Exercise data:
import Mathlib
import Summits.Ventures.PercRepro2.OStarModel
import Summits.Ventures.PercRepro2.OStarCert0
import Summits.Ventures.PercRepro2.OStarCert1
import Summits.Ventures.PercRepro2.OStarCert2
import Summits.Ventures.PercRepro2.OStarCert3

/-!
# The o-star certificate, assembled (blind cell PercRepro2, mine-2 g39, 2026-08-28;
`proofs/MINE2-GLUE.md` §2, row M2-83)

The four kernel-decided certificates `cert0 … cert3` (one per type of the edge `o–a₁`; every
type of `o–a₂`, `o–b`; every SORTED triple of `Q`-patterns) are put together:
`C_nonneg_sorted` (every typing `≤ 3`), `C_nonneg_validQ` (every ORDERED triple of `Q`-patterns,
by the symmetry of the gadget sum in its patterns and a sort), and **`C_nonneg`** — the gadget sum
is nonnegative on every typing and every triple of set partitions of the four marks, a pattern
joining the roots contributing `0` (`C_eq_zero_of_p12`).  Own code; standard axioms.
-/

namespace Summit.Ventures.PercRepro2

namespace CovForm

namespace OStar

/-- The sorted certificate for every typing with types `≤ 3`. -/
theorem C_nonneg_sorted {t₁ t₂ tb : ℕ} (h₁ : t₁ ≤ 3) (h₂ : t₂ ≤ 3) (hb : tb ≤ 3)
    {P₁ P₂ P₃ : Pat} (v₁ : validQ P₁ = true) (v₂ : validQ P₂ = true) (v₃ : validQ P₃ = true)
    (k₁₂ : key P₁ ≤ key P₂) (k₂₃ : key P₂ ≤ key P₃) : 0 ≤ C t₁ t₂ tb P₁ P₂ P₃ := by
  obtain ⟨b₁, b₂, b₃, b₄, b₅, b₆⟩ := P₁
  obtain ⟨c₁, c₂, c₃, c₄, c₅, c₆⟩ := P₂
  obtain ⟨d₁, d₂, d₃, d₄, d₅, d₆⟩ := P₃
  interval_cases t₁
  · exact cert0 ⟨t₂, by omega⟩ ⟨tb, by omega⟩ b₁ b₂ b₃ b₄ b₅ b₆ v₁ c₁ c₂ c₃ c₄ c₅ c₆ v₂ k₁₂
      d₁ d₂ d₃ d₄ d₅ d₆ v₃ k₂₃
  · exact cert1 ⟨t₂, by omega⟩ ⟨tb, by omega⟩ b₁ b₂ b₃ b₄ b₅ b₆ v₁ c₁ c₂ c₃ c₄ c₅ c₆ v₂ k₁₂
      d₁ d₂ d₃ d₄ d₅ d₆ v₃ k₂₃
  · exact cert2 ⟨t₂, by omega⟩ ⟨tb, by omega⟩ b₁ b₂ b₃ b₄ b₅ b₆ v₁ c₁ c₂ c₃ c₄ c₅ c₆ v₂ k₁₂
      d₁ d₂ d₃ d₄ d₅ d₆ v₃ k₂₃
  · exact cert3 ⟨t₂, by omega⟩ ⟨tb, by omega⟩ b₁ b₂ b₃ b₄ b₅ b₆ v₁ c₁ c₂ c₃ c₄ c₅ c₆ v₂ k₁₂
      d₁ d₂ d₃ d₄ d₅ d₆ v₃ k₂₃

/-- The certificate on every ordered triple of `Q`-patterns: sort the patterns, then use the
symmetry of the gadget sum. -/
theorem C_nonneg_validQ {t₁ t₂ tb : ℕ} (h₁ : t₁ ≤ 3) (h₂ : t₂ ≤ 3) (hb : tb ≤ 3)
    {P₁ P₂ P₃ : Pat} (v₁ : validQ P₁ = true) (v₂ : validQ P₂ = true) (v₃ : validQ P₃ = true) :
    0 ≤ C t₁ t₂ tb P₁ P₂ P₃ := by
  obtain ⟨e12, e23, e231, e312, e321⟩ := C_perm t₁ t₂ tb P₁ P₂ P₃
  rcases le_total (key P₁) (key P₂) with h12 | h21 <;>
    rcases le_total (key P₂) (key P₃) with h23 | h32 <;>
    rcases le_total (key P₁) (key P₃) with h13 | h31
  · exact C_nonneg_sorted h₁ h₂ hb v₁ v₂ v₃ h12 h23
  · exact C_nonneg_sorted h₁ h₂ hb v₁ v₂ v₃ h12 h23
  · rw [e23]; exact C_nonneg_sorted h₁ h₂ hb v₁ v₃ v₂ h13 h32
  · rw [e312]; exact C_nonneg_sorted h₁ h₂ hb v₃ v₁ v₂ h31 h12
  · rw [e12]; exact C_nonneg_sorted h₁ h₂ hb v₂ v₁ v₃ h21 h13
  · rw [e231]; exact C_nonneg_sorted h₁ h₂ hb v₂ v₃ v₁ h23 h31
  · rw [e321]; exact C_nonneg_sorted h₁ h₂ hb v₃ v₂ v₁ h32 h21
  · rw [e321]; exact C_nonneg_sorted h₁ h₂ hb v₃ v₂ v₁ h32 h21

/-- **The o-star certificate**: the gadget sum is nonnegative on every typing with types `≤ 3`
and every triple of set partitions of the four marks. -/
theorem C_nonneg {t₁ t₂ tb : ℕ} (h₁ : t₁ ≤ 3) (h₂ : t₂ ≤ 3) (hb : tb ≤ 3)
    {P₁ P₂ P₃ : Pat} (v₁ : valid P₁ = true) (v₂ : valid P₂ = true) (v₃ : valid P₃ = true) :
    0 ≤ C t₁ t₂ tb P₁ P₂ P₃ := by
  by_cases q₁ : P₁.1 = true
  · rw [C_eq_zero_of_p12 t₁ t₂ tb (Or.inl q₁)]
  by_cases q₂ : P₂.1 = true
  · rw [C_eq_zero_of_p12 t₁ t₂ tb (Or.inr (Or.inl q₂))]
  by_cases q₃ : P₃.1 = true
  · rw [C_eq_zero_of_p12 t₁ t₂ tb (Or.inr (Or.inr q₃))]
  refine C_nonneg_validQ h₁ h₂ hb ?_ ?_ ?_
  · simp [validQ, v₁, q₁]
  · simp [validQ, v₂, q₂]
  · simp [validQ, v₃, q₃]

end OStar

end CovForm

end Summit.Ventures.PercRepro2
* * *
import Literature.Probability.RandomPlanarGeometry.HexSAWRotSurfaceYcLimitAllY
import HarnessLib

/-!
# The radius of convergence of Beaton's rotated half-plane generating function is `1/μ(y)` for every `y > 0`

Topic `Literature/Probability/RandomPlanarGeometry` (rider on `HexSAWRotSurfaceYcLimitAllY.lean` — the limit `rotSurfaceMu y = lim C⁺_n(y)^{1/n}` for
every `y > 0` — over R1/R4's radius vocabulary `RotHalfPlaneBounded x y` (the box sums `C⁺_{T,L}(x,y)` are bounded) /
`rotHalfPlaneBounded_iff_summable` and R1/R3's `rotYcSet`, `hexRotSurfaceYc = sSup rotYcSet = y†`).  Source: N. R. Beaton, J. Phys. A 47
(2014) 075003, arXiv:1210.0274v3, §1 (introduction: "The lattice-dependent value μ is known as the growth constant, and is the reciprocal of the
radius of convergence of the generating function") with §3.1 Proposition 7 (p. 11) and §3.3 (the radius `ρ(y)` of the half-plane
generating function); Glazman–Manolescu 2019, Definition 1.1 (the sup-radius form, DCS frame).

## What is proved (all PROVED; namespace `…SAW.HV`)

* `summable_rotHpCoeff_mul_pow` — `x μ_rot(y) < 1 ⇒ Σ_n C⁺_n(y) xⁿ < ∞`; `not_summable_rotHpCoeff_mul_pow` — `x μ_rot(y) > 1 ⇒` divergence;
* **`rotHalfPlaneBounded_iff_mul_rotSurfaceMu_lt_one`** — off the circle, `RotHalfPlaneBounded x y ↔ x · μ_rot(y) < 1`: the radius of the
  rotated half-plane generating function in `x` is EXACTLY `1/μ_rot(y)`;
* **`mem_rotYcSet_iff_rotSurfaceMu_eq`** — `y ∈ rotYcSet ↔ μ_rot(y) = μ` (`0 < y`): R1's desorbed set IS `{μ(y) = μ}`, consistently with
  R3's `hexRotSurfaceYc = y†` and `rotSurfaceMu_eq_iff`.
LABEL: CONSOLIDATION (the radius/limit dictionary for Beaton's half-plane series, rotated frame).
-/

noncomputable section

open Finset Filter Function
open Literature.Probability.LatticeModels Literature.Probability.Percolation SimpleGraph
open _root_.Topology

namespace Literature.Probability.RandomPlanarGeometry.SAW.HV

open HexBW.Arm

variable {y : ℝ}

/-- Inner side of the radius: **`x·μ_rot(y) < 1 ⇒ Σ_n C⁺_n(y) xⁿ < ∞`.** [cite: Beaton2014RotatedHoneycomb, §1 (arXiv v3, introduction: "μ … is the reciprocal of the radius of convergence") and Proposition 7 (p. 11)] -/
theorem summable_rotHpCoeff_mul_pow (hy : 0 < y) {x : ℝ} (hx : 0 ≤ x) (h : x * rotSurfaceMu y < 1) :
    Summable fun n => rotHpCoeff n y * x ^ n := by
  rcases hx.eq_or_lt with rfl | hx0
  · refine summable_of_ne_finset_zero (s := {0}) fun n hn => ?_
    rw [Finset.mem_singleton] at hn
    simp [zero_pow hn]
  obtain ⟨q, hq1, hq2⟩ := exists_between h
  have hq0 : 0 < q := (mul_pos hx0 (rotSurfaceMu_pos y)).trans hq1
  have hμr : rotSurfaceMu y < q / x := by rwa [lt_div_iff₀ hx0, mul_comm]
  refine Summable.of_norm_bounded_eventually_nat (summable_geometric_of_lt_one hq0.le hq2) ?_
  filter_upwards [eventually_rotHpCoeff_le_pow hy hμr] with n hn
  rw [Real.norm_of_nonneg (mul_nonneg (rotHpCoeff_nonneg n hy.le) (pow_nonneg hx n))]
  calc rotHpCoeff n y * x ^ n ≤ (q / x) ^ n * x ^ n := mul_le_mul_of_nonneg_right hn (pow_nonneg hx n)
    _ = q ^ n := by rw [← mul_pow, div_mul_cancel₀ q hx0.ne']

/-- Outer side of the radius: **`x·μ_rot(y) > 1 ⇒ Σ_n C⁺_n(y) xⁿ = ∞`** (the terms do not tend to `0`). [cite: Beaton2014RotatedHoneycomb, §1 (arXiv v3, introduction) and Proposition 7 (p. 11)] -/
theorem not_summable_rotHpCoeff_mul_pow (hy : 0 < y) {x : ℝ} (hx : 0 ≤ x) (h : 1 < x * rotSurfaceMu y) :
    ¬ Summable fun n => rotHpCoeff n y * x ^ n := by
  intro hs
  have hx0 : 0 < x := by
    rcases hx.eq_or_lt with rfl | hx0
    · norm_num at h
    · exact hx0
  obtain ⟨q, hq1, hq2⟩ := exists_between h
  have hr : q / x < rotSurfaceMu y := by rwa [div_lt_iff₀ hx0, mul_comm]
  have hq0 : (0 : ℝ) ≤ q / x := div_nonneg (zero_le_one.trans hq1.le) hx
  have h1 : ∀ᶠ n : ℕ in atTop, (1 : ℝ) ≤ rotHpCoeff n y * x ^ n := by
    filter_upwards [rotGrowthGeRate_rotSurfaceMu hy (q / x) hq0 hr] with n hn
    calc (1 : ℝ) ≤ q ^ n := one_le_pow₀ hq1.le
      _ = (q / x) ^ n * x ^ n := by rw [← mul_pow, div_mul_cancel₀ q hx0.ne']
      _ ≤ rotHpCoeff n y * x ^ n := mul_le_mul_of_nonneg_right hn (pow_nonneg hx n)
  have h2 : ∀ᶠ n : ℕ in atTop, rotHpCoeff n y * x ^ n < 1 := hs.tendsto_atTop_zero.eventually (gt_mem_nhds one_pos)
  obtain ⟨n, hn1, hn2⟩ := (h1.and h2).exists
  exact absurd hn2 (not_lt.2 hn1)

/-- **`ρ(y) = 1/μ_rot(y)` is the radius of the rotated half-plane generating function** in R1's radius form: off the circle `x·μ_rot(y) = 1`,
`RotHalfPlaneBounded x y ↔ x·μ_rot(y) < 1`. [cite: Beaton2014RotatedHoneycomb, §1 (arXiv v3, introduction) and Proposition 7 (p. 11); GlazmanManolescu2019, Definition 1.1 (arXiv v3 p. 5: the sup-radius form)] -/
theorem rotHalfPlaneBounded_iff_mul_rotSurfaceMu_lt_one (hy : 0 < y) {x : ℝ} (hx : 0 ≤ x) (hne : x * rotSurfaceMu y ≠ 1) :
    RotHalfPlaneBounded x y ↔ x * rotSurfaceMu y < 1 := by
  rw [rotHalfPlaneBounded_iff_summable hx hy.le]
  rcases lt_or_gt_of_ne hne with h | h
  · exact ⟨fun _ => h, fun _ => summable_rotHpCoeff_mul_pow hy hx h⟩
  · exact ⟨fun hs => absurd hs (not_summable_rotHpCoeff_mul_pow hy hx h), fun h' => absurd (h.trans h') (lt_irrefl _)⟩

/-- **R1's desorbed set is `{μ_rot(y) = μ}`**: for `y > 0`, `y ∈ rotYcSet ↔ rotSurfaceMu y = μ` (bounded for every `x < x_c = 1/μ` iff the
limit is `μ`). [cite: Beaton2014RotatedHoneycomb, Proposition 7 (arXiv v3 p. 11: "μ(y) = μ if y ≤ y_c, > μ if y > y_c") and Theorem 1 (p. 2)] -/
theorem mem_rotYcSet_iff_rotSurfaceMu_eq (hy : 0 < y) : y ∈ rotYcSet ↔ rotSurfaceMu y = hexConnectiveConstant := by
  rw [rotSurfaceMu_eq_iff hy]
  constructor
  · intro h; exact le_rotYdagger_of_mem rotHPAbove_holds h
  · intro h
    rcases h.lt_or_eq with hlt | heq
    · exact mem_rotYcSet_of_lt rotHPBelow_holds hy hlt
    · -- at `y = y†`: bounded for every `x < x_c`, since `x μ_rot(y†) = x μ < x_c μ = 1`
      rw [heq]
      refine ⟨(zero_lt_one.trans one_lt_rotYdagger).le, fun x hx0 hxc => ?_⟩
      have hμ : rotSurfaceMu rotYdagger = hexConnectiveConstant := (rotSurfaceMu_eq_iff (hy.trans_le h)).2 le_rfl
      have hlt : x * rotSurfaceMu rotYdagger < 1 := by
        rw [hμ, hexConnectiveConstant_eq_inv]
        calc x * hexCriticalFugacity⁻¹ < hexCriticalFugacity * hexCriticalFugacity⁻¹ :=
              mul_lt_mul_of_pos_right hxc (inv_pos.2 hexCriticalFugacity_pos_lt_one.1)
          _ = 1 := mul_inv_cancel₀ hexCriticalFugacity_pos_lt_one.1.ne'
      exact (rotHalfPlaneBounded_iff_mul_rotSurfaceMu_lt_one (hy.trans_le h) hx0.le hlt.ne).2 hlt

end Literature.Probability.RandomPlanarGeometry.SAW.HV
==
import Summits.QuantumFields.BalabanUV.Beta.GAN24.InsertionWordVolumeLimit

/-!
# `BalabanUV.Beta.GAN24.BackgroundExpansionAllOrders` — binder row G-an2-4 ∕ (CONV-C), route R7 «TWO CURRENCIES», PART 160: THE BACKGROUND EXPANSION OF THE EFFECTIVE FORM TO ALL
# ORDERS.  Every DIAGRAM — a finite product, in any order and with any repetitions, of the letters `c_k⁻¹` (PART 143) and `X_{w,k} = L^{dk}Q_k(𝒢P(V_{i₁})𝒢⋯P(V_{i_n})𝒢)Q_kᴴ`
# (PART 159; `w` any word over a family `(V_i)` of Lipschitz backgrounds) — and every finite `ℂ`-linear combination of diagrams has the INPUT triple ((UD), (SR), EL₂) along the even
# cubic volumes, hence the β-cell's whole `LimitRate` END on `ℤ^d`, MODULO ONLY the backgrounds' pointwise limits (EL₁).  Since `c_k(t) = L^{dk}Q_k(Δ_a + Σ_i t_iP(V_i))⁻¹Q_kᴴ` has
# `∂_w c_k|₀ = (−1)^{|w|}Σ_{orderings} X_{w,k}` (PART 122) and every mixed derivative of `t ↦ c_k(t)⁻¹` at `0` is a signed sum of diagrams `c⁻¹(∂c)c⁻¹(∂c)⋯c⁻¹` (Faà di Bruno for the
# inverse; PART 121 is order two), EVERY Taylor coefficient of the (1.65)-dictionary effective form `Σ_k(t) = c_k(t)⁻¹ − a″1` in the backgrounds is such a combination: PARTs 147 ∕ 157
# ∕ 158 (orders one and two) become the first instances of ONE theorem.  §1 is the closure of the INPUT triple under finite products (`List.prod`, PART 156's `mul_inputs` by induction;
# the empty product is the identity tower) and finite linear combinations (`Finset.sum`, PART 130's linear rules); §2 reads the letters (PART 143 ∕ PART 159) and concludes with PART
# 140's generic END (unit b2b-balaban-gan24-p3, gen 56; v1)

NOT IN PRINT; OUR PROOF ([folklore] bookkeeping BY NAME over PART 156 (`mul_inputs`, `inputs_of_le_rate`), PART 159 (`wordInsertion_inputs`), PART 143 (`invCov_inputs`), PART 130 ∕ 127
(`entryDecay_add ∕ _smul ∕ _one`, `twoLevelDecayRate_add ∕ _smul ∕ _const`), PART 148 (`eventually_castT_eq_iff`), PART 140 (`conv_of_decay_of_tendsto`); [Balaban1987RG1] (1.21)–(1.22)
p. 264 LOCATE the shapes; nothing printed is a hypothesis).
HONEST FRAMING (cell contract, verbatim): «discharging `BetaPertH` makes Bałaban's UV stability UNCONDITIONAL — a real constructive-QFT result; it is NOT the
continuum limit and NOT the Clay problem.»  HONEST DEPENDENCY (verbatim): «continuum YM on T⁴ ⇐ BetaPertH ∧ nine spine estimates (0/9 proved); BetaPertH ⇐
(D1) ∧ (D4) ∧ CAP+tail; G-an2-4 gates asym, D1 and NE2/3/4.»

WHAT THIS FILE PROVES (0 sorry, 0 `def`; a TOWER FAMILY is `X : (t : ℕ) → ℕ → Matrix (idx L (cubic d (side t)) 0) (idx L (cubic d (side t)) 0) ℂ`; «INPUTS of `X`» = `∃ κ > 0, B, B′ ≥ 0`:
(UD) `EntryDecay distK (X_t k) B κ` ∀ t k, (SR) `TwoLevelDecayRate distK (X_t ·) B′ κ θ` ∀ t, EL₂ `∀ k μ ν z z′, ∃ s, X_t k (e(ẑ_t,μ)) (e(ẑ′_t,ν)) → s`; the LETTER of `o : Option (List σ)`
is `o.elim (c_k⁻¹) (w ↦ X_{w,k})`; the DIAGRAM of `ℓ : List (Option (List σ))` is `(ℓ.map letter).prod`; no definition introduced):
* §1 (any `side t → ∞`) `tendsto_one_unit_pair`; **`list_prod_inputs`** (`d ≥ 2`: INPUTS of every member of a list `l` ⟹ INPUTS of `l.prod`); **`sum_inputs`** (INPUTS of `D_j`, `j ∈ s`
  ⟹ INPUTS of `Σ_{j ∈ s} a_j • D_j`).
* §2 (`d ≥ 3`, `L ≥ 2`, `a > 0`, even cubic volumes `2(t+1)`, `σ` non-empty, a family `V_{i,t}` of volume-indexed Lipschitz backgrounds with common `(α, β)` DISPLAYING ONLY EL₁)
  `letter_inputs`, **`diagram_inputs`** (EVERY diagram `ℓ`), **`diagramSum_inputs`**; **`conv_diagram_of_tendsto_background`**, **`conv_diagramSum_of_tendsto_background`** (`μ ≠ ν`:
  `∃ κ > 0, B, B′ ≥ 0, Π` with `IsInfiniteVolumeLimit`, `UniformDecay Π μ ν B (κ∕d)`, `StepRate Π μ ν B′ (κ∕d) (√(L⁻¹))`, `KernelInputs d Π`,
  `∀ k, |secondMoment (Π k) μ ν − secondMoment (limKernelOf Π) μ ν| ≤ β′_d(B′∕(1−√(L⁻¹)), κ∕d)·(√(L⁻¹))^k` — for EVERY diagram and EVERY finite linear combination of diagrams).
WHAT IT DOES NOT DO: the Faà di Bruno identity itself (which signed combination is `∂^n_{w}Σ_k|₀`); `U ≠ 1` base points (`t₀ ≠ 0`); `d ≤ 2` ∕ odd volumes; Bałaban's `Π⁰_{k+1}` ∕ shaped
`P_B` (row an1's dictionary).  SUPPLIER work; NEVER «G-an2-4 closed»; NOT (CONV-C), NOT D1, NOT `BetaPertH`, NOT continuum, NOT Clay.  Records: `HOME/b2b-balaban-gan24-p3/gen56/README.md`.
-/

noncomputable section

The problem:
State how many lines in the preceding material contain the word "empty", and give nothing else.

The answer:
2